First, you need to unpin the nuts on the steering pins, then remove the pins from the holes in the pivot arms of the suspension struts;
Then we need to unscrew the locking bolt on the splined joint, which is located at the pedal assembly;
We unscrew the nuts that press the steering mechanism to the body of the car using a head of 13;
We pull out the brackets for fastening the mechanism;
Then we disconnect the drive gear from the steering shaft, then you need to put the right side of the car on a jack and remove the steering gear through the opening in the wheel niche;
Using a 22 head, a chisel and a hammer (useful in order to bend the edges of the locking plate), remove the bolts on the steering rods;
Remove the locking and connecting plates and disconnect the steering rods;
Remove the protective cover and rubber support;
We remove the rail;
When we have disassembled everything, it is advisable to flush the crankcase of the mechanism and press a new bearing taken from the repair kit into it;
We lubricate all the gears with Litol and assemble the mechanism in reverse order;
After assembly, it is imperative to adjust the clearance to 0.12 between the nut and the stop.
As you have seen, there is nothing complicated about this repair. This procedure is to be performed by everyone.
VIDEO
But it is not always possible to eliminate the breakdown of the steering rack on your own, in particular the knock caused by malfunctions in the steering system of the vehicle. As a rule, Japanese and European cars are produced taking into account the perfectly flat roads on which they are used in their countries, making the conclusion that the resource of the steering unit on our roads drops significantly.
Video (click to play).
I would like to give you some tips on how to operate your vehicle that can help you avoid steering rack problems or make it a rare occasion to visit service centers.
try never to turn the steering wheel to the stop, moreover, do not leave it in this position for more than 10 seconds.
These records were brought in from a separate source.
import Summits.QuantumFields.YangMills.Theorems.HypercubicLimit.Negative.TelescopingGuards

/-!
# `HypercubicLimit` — line `conditional-mean-telescoping`: the fit guard of (T) is decoration

Support file for crux `stmt-QuantumFields-8646` (`HypercubicLimit`), refuter side (drefute gen 4), about
the registered stub `stub_telescoping` of `Cruxes/HypercubicLimit/Lines/conditional-mean-telescoping.lean`
(lead's reshape 2, skeleton sha `66f5c10f…`).  Its first conjunct (T) (`ConditionalMeanTelescoping.
TelescopingBound`, also the shape of `GaussianDomination`) carries two guards besides the orientation
guard: the torus-aliasing clause `|x k μ - x l μ| ≤ S` inside the separation hypothesis — LOAD-BEARING
(`not_telescopingBoundWithoutLeS`, gen 3) — and the fit guard `4R+4 < 2S+1`.  Here the fit guard is shown
to be PURE DECORATION, kernel-checked: `telescopingBoundNoFit_iff` — (T) with the fit guard deleted is
EQUIVALENT to (T).  For `n ≥ 2` points the separation hypothesis at any pair gives `2R+2 ≤ S`, hence the
guard (`fit_of_separated`); for `n ≤ 1` the bound holds outright (`telescoping_body_zero`,
`telescoping_body_one`: `|∫ 1| = 1 ≤ 1`, resp. `|∫ (p − ⟨p⟩)| = 0 ≤ ‖·‖₁`).  So a prover of (T) may assume
`2 ≤ n` and discard the fit guard, and no refutation can come from the regime it excludes.

Objects: `cubeEdges/cubeEdgesT/exterior/influence` and `torusPlaquette` are the tree mirrors of
`TelescopingGuards.lean` / `ReflectedDensity.lean` (verbatim copies of the line's objects), so the right-hand
side of `telescopingBoundNoFit_iff` is `ConditionalMeanTelescoping.TelescopingBound` symbol for symbol (no
`def … : Prop` is introduced: the two statements are written inline).
-/

noncomputable section

open scoped ENNReal
open MeasureTheory Filter Topology ProbabilityTheory
open Literature.MathematicalPhysics.AQFT Literature.MathematicalPhysics.QuantumLattice
open Literature.MathematicalPhysics.QuantumFieldTheory

namespace Summit.QuantumFields.YangMills.Theorems.HypercubicLimit.Negative

/-- **The separation hypothesis at one pair of distinct indices already implies the fit guard**:
`2R+1 < |x k μ − x l μ| ≤ S` gives `2R+2 ≤ S`, i.e. `4R+4 ≤ 2S < 2S+1`. [folklore] -/
theorem fit_of_separated {n R S : ℕ} {x : Fin n → (Fin 4 → ℤ)} {k l : Fin n} (hkl : k ≠ l)
    (hsep : ∀ k l, k ≠ l → ∃ μ : Fin 4, (2 * R + 1 : ℤ) < |x k μ - x l μ| ∧ |x k μ - x l μ| ≤ S) :
    4 * R + 4 < 2 * S + 1 := by
  obtain ⟨μ, h1, h2⟩ := hsep k l hkl
  have h : (2 * R + 1 : ℤ) < S := lt_of_lt_of_le h1 h2
  omega

section SmallN

variable {G : Type} [Group G] [TopologicalSpace G] [IsTopologicalGroup G] [CompactSpace G]
  [MeasurableSpace G] [BorelSpace G]

/-- The torus plaquette is integrable under the Wilson measure (bounded by `N`, measurable). [folklore] -/
theorem integrable_torusPlaquette (r : LatticeRep G) (β : ℝ) (S : ℕ) (i j : Fin 4) (x : Fin 4 → ℤ) :
    Integrable (torusPlaquette r (2 * S + 1) i j x) (wilsonMeasure (d := 4) (L := 2 * S + 1) r.ρ β) := by
  haveI := isProbabilityMeasure_wilsonMeasure (d := 4) (L := 2 * S + 1) r.ρ r.continuous β
  refine Integrable.of_bound (measurable_torusPlaquette r (2 * S + 1) i j x).aestronglyMeasurable r.N
    (Eventually.of_forall fun U => ?_)
  rw [Real.norm_eq_abs]
  exact abs_plaquetteObs_le_holds (ρ := r.ρ) r.mem_unitary x i j _

/-- **(T) at `n = 0` holds outright**: `|∫ 1 dμ| = 1 ≤ 1` (empty products). [folklore] -/
theorem telescoping_body_zero (r : LatticeRep G) (β : ℝ) (S R : ℕ)
    (o : Fin 0 → Fin 4 × Fin 4) (x : Fin 0 → (Fin 4 → ℤ)) :
    let μ := wilsonMeasure (d := 4) (L := 2 * S + 1) r.ρ β
    |∫ U, ∏ k, (torusPlaquette r (2 * S + 1) (o k).1 (o k).2 (x k) U -
        ∫ V, torusPlaquette r (2 * S + 1) (o k).1 (o k).2 (x k) V ∂μ) ∂μ|
      ≤ ∏ k, influence r β S R (x k) (o k).1 (o k).2 (0 : ℕ) := by
  haveI := isProbabilityMeasure_wilsonMeasure (d := 4) (L := 2 * S + 1) r.ρ r.continuous β
  simp

/-- **(T) at `n = 1` holds outright**: the centred plaquette has mean zero, the right-hand side is a
norm. [folklore] -/
theorem telescoping_body_one (r : LatticeRep G) (β : ℝ) (S R : ℕ)
    (o : Fin 1 → Fin 4 × Fin 4) (x : Fin 1 → (Fin 4 → ℤ)) :
    let μ := wilsonMeasure (d := 4) (L := 2 * S + 1) r.ρ β
    |∫ U, ∏ k, (torusPlaquette r (2 * S + 1) (o k).1 (o k).2 (x k) U -
        ∫ V, torusPlaquette r (2 * S + 1) (o k).1 (o k).2 (x k) V ∂μ) ∂μ|
      ≤ ∏ k, influence r β S R (x k) (o k).1 (o k).2 (1 : ℕ) := by
  haveI := isProbabilityMeasure_wilsonMeasure (d := 4) (L := 2 * S + 1) r.ρ r.continuous β
  simp only [Fin.prod_univ_one]
  rw [integral_sub (integrable_torusPlaquette r β S _ _ _) (integrable_const _), integral_const,
    probReal_univ, one_smul, sub_self, abs_zero]
  exact ENNReal.toReal_nonneg

end SmallN

/-- **The fit guard `4R+4 < 2S+1` of (T) is decoration**: (T) with the guard deleted (left) is equivalent to
(T) (right; = `ConditionalMeanTelescoping.TelescopingBound` symbol for symbol over the tree mirrors of the line's
objects).  (`→`: a fortiori.  `←`: for `n ≥ 2` the separation hypothesis at the pair `0 ≠ 1` yields the guard
(`fit_of_separated`); for `n = 0, 1` the body holds outright.)  Contrast: the clause `|x k μ - x l μ| ≤ S` of the
same hypothesis is load-bearing (`not_telescopingBoundWithoutLeS`). [folklore] -/
theorem telescopingBoundNoFit_iff :
    (∀ (G : Type) [Group G] [TopologicalSpace G] [IsTopologicalGroup G] [CompactSpace G]
        [MeasurableSpace G] [BorelSpace G] (r : LatticeRep G) (β : ℝ) (S R n : ℕ)
        (o : Fin n → Fin 4 × Fin 4) (x : Fin n → (Fin 4 → ℤ)),
        (∀ k, (o k).1 ≠ (o k).2) →
        (∀ k l, k ≠ l → ∃ μ : Fin 4, (2 * R + 1 : ℤ) < |x k μ - x l μ| ∧ |x k μ - x l μ| ≤ S) →
          let μ := wilsonMeasure (d := 4) (L := 2 * S + 1) r.ρ β
          |∫ U, ∏ k, (torusPlaquette r (2 * S + 1) (o k).1 (o k).2 (x k) U -
              ∫ V, torusPlaquette r (2 * S + 1) (o k).1 (o k).2 (x k) V ∂μ) ∂μ|
            ≤ ∏ k, influence r β S R (x k) (o k).1 (o k).2 n) ↔
    (∀ (G : Type) [Group G] [TopologicalSpace G] [IsTopologicalGroup G] [CompactSpace G]
        [MeasurableSpace G] [BorelSpace G] (r : LatticeRep G) (β : ℝ) (S R n : ℕ)
        (o : Fin n → Fin 4 × Fin 4) (x : Fin n → (Fin 4 → ℤ)),
        (∀ k, (o k).1 ≠ (o k).2) →
        4 * R + 4 < 2 * S + 1 →
        (∀ k l, k ≠ l → ∃ μ : Fin 4, (2 * R + 1 : ℤ) < |x k μ - x l μ| ∧ |x k μ - x l μ| ≤ S) →
          let μ := wilsonMeasure (d := 4) (L := 2 * S + 1) r.ρ β
          |∫ U, ∏ k, (torusPlaquette r (2 * S + 1) (o k).1 (o k).2 (x k) U -
              ∫ V, torusPlaquette r (2 * S + 1) (o k).1 (o k).2 (x k) V ∂μ) ∂μ|
            ≤ ∏ k, influence r β S R (x k) (o k).1 (o k).2 n) := by
  constructor
  · intro h G _ _ _ _ _ _ r β S R n o x ho _ hsep
    exact h G r β S R n o x ho hsep
  · intro h G _ _ _ _ _ _ r β S R n o x ho hsep
    match n, o, x, ho, hsep with
    | 0, o, x, _, _ => exact telescoping_body_zero r β S R o x
    | 1, o, x, _, _ => exact telescoping_body_one r β S R o x
    | (n + 2), o, x, ho, hsep =>
      have h01 : (0 : Fin (n + 2)) ≠ 1 := by simp
      exact h G r β S R (n + 2) o x ho (fit_of_separated h01 hsep) hsep

end Summit.QuantumFields.YangMills.Theorems.HypercubicLimit.Negative

end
It is also not advisable to start a vehicle with the steering wheel turned out, because there is a very strong pressure on the entire hydraulic system, which will necessarily result in wear of the power steering;
it is recommended to periodically check the anthers to ensure that they are in good condition;
when troubleshooting the steering rack or when finding out the reasons for a breakdown in the steering system, all activities must be carried out clean and with clean hands, since even ordinary dust can very quickly lead to a malfunction of the steering rack;
if you decide to contact a car service with a broken steering rack, it is advisable to personally attend and monitor the entire repair process;
especially carefully monitor the condition of the steering rack in winter. Try to avoid strong steering and sharp maneuvers until the engine is fully warmed up.